-- Entries supplied follows --
import Literature.AnabelianGeometry.AbsoluteAnabelian.AbsTopIII.GeometricCyclotomeModule
import Literature.AnabelianGeometry.AbsoluteAnabelian.AbsTopIII.DivisorSections
import HarnessLib

/-!
# [AbsTopIII] Prop. 1.6 (i), (iii), Prop. 1.8: Kummer classes with values in `H¹(Π_U, M_X)` (intrinsic)

Mochizuki, *Topics in Absolute Anabelian Geometry III*, §1, Prop. 1.6 pp. 34–35 and Prop. 1.8 p. 36
(manuscript pages, lit key `paper:url-5493eb38cbb7`): "let us write
`κ_U : Γ(U, 𝒪_U^×) → H¹(Π_U, M_X)` — where `M_X ≅ Ẑ(1)` is as in Proposition 1.4, (ii) — for the
associated Kummer map"; "(i) The Kummer map `κ_U` is injective"; "(iii) Suppose that `U = X ∖ S`,
where `S ⊆ X(k)` is a finite subset. Then restricting cohomology classes of `Π_U` to the various
`I_x` [...] yields a natural exact sequence `1 → (k^×)^∧ → H¹(Π_U, M_X) → ⊕_{x ∈ S} Ẑ` [...]";
Prop. 1.8 (i), (ii) (characterization of NF-rational functions and NF-constants by restriction of
Kummer classes to decomposition groups of NF-points).

`CuspidalCyclotome.lean` typed these relative to a model whose Kummer map takes values in
`H¹(Π_U, M_X)` with `M_X` realised EXTRINSICALLY (through a cusp `x` and the presentation
`U ⊆ U_x ⊆ X`).  With the INTRINSIC cyclotome `M_X = Hom(H²(Δ_X, Ẑ), Ẑ)` now a topological
`Π_X`-module (`GeometricCyclotomeModule.lean`: `cyclotomeModH1 r Λ = H¹(Π_U, M_X(Λ))`, REAL), this
file restates them over the canonical target:

* `IntrinsicKummerModel` — a `DivisorCurveModel` (rational points, `ord_x`) together with the
  Kummer maps `κ_U : Γ(U, 𝒪_U^×) → H¹(Π_U, M_X)` for cofinite opens `U ⊆ X`, `X` proper; here the
  regular units `Γ(U, 𝒪_U^×) = {f ∈ K_U^× | ord_x(f) = 0 ∀ x ∈ U}` are DEFINED from `ord`;
* NAMED FACTS relative to `M`: `Prop_1_6_i` (injectivity of `κ_U` over a Kummer-faithful `k`),
  `Prop_1_6_iii_units` (a regular unit is constant iff all its restrictions to the cuspidal inertia
  groups vanish — the part of the exact sequence statable without the synchronizations),
  `Prop_1_8_i_units`, `Prop_1_8_ii_units` (as in `CuspidalCyclotome.lean`, for Kummer classes of
  units; the subgroup `P_U` itself needs the NATURAL synchronizations `I_z ⥲ M_X`, not typed).
-/

noncomputable section

open CategoryTheory
open scoped Classical

universe u

namespace Literature.AnabelianGeometry.AbsoluteAnabelian.AbsTopIII

namespace DivisorCurveModel

variable (M : DivisorCurveModel.{u})

/-- **`Γ(U, 𝒪_U^×)`**, the regular units on `U`: rational functions with `ord_x = 0` at every closed
point `x` of `U` (DEFINED from the model's `ord`). [cite: MochizukiAbsTopIII2015, Prop 1.6 p.34] -/
def regularUnits (U : M.Curve) : Subgroup (M.FunctionField U)ˣ where
  carrier := {f | ∀ x : M.Point U, M.ord x f = 1}
  one_mem' := fun x => map_one _
  mul_mem' := fun {f g} hf hg x => by rw [map_mul, hf x, hg x, mul_one]
  inv_mem' := fun {f} hf x => by rw [map_inv, hf x, inv_one]

/-- Membership in `Γ(U, 𝒪_U^×)`. [cite: MochizukiAbsTopIII2015, Prop 1.6 p.34] -/
theorem mem_regularUnits {U : M.Curve} (f : (M.FunctionField U)ˣ) :
    f ∈ M.regularUnits U ↔ ∀ x : M.Point U, M.ord x f = 1 :=
  Iff.rfl

/-- Constants are regular units iff they have order `0` everywhere (recorded form: the units of `k`
mapped into `K_U^×`). [cite: MochizukiAbsTopIII2015, Prop 1.6 p.34] -/
def IsConstantUnit {U : M.Curve} (f : (M.FunctionField U)ˣ) : Prop :=
  (f : M.FunctionField U) ∈ Set.range (algebraMap (M.base U) (M.FunctionField U))

end DivisorCurveModel

/-- A `DivisorCurveModel` together with "the associated Kummer map
`κ_U : Γ(U, 𝒪_U^×) → H¹(Π_U, M_X)`" (Prop. 1.6 p. 34) for every cofinite open `U ⊆ X` of a proper
`X`, valued in the REAL group `H¹(Π_U, M_X(Ẑ))` with INTRINSIC coefficients
(`cyclotomeModH1 (M.res h) ZHatCoeff`).  INTERFACE (the Kummer map is geometric, [Mzk19] §2).
[cite: MochizukiAbsTopIII2015, Prop 1.6 p.34] -/
structure IntrinsicKummerModel : Type (u + 2) extends DivisorCurveModel.{u} where
  /-- "`κ_U : Γ(U, 𝒪_U^×) → H¹(Π_U, M_X)`" for `U ⊆ X` cofinite open, `X` proper -/
  kummerMap : ∀ {U X : Curve} (h : IsCofiniteOpen U X), IsProper X →
    toDivisorCurveModel.regularUnits U →*
      Multiplicative (cyclotomeModH1 (res h) ZHatCoeff.{u})

namespace IntrinsicKummerModel

variable (M : IntrinsicKummerModel.{u})

/-- Restriction of the Kummer class of `f` to a subgroup `D ≤ Π_U` ("`κ_U(f)|_x`", Prop. 1.8 p. 36;
"restricting cohomology classes of `Π_U` to the various `I_x`", Prop. 1.6 (iii) p. 35).
[cite: MochizukiAbsTopIII2015, Prop 1.8 (i) p.36] -/
def kummerRes {U X : M.Curve} (h : M.IsCofiniteOpen U X) (hX : M.IsProper X)
    (D : Subgroup (M.ext U).arith) (f : M.regularUnits U) :=
  cyclotomeModH1Res (M.res h) ZHatCoeff.{u} D (Multiplicative.toAdd (M.kummerMap h hX f))

/-- **Prop. 1.6 (i), relative to `M`** ("suppose further that `k` is a Kummer-faithful field [...]
(i) The Kummer map `κ_U` is injective", pp. 34–35), for every cofinite open `U ⊆ X` of a proper
scheme-like `X` of genus `≥ 2` (so that `M_X` is the cyclotome of Prop. 1.4 (ii)).  NAMED FACT
relative to `M` (hypothesis `IsKummerFaithful`: TODO(general form), see `KummerFaithful.lean`).
[cite: MochizukiAbsTopIII2015, Prop 1.6 (i) p.34] -/
def Prop_1_6_i (M : IntrinsicKummerModel.{u}) : Prop :=
  ∀ (U X : M.Curve) (h : M.IsCofiniteOpen U X) (hX : M.IsProper X), M.IsScheme U → M.IsScheme X →
    2 ≤ M.genus X → IsKummerFaithful (M.base U) →
      Function.Injective (M.kummerMap h hX)

/-- **Prop. 1.6 (iii), the part statable without the synchronizations, relative to `M`** ("`U = X ∖ S`,
`S ⊆ X(k)` a finite subset", "`1 → (k^×)^∧ → H¹(Π_U, M_X) → ⊕_{x ∈ S} Ẑ`" by restriction to the
`I_x`, p. 35): when all cusps of `U` are rational, a regular unit has vanishing restriction to EVERY
cuspidal inertia group iff it is constant.  PARTIAL typing (the identification
`Hom(I_x, M_X) ≅ Ẑ` and `(k^×)^∧` are not typed); NAMED FACT relative to `M`.
[cite: MochizukiAbsTopIII2015, Prop 1.6 (iii) p.35] -/
def Prop_1_6_iii_units (M : IntrinsicKummerModel.{u}) : Prop :=
  ∀ (U X : M.Curve) (h : M.IsCofiniteOpen U X) (hX : M.IsProper X), M.IsScheme U → M.IsScheme X →
    2 ≤ M.genus X → IsKummerFaithful (M.base U) →
      (∀ c : (M.cusps U).Cusp, (M.cusps U).IsRational c) →
        ∀ f : M.regularUnits U,
          (∀ c : (M.cusps U).Cusp, M.kummerRes h hX ((M.cusps U).Icusp c) f = 0) ↔
            M.IsConstantUnit (f : (M.FunctionField U)ˣ)

/-- **Prop. 1.8 (i) for Kummer classes of units, relative to `M`** ("`η ∈ P_U` is the Kummer class of
a nonconstant NF-rational function if and only if there exist a positive multiple `η†` of `η` and
NF-points `x₁, x₂` [...] such that `η†|_{x₁} = 0`, `η†|_{x₂} ≠ 0`", p. 36), for `η = κ_U(f)`,
`f ∈ Γ(U, 𝒪_U^×)`, with restrictions to the decomposition groups `D_x` of NF-points of the model.
PARTIAL typing (`P_U` needs the natural synchronizations); NAMED FACT relative to `M`.
[cite: MochizukiAbsTopIII2015, Prop 1.8 (i) p.36] -/
def Prop_1_8_i_units (M : IntrinsicKummerModel.{u}) : Prop :=
  ∀ (U X : M.Curve) (h : M.IsCofiniteOpen U X) (hX : M.IsProper X), M.IsScheme U → M.IsScheme X →
    2 ≤ M.genus X → IsKummerFaithful (M.base U) →
      (∀ c : (M.cusps U).Cusp, (M.cusps U).IsRational c) → M.IsNFCurve U →
        ∀ f : M.regularUnits U,
          (M.IsNFRational U ((f : (M.FunctionField U)ˣ) : M.FunctionField U) ∧
              ¬ M.IsConstantUnit (f : (M.FunctionField U)ˣ)) ↔
            ∃ n : ℕ, 0 < n ∧ ∃ x₁ x₂ : M.Point U, M.IsNFPoint U x₁ ∧ M.IsNFPoint U x₂ ∧
              n • M.kummerRes h hX (M.decomp U x₁) f = 0 ∧
                n • M.kummerRes h hX (M.decomp U x₂) f ≠ 0

/-- **Prop. 1.8 (ii) for Kummer classes of constants, relative to `M`** ("Suppose that there exist
nonconstant NF-rational functions `∈ Γ(U, 𝒪_U^×)`. Then a class `η ∈ P_U ∩ H¹(G_k, M_X)` is the Kummer
class of an NF-constant `∈ k^×` if and only if there exist a nonconstant NF-rational function
`f ∈ Γ(U, 𝒪_U^×)` and an NF-point `x` [...] such that `κ_U(f)|_x = η|_{G_{k_x}}`", p. 36), for
`η = κ_U(c)`, `c ∈ k^×` a constant regular unit.  PARTIAL typing; NAMED FACT relative to `M`.
[cite: MochizukiAbsTopIII2015, Prop 1.8 (ii) p.36] -/
def Prop_1_8_ii_units (M : IntrinsicKummerModel.{u}) : Prop :=
  ∀ (U X : M.Curve) (h : M.IsCofiniteOpen U X) (hX : M.IsProper X), M.IsScheme U → M.IsScheme X →
    2 ≤ M.genus X → IsKummerFaithful (M.base U) →
      (∀ c : (M.cusps U).Cusp, (M.cusps U).IsRational c) → M.IsNFCurve U →
        (∃ g : M.regularUnits U,
            M.IsNFRational U ((g : (M.FunctionField U)ˣ) : M.FunctionField U) ∧
              ¬ M.IsConstantUnit (g : (M.FunctionField U)ˣ)) →
          ∀ (c : (M.base U)ˣ)
            (hc : Units.map (algebraMap (M.base U) (M.FunctionField U) : _ →* _) c ∈
              M.regularUnits U),
            M.IsNFConstant U (c : M.base U) ↔
              ∃ (f : M.regularUnits U) (y : M.Point U),
                M.IsNFRational U ((f : (M.FunctionField U)ˣ) : M.FunctionField U) ∧
                  ¬ M.IsConstantUnit (f : (M.FunctionField U)ˣ) ∧ M.IsNFPoint U y ∧
                    M.kummerRes h hX (M.decomp U y) f = M.kummerRes h hX (M.decomp U y) ⟨_, hc⟩

end IntrinsicKummerModel

end Literature.AnabelianGeometry.AbsoluteAnabelian.AbsTopIII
-- Entries supplied concluded --
Transcribe the records above exactly, from the opening line down to and including the line with "K_U^× | ord_x(f)".

#### Response to this exercise:
import Literature.AnabelianGeometry.AbsoluteAnabelian.AbsTopIII.GeometricCyclotomeModule
import Literature.AnabelianGeometry.AbsoluteAnabelian.AbsTopIII.DivisorSections
import HarnessLib

/-!
# [AbsTopIII] Prop. 1.6 (i), (iii), Prop. 1.8: Kummer classes with values in `H¹(Π_U, M_X)` (intrinsic)

Mochizuki, *Topics in Absolute Anabelian Geometry III*, §1, Prop. 1.6 pp. 34–35 and Prop. 1.8 p. 36
(manuscript pages, lit key `paper:url-5493eb38cbb7`): "let us write
`κ_U : Γ(U, 𝒪_U^×) → H¹(Π_U, M_X)` — where `M_X ≅ Ẑ(1)` is as in Proposition 1.4, (ii) — for the
associated Kummer map"; "(i) The Kummer map `κ_U` is injective"; "(iii) Suppose that `U = X ∖ S`,
where `S ⊆ X(k)` is a finite subset. Then restricting cohomology classes of `Π_U` to the various
`I_x` [...] yields a natural exact sequence `1 → (k^×)^∧ → H¹(Π_U, M_X) → ⊕_{x ∈ S} Ẑ` [...]";
Prop. 1.8 (i), (ii) (characterization of NF-rational functions and NF-constants by restriction of
Kummer classes to decomposition groups of NF-points).

`CuspidalCyclotome.lean` typed these relative to a model whose Kummer map takes values in
`H¹(Π_U, M_X)` with `M_X` realised EXTRINSICALLY (through a cusp `x` and the presentation
`U ⊆ U_x ⊆ X`).  With the INTRINSIC cyclotome `M_X = Hom(H²(Δ_X, Ẑ), Ẑ)` now a topological
`Π_X`-module (`GeometricCyclotomeModule.lean`: `cyclotomeModH1 r Λ = H¹(Π_U, M_X(Λ))`, REAL), this
file restates them over the canonical target:

* `IntrinsicKummerModel` — a `DivisorCurveModel` (rational points, `ord_x`) together with the
  Kummer maps `κ_U : Γ(U, 𝒪_U^×) → H¹(Π_U, M_X)` for cofinite opens `U ⊆ X`, `X` proper; here the
  regular units `Γ(U, 𝒪_U^×) = {f ∈ K_U^× | ord_x(f) = 0 ∀ x ∈ U}` are DEFINED from `ord`;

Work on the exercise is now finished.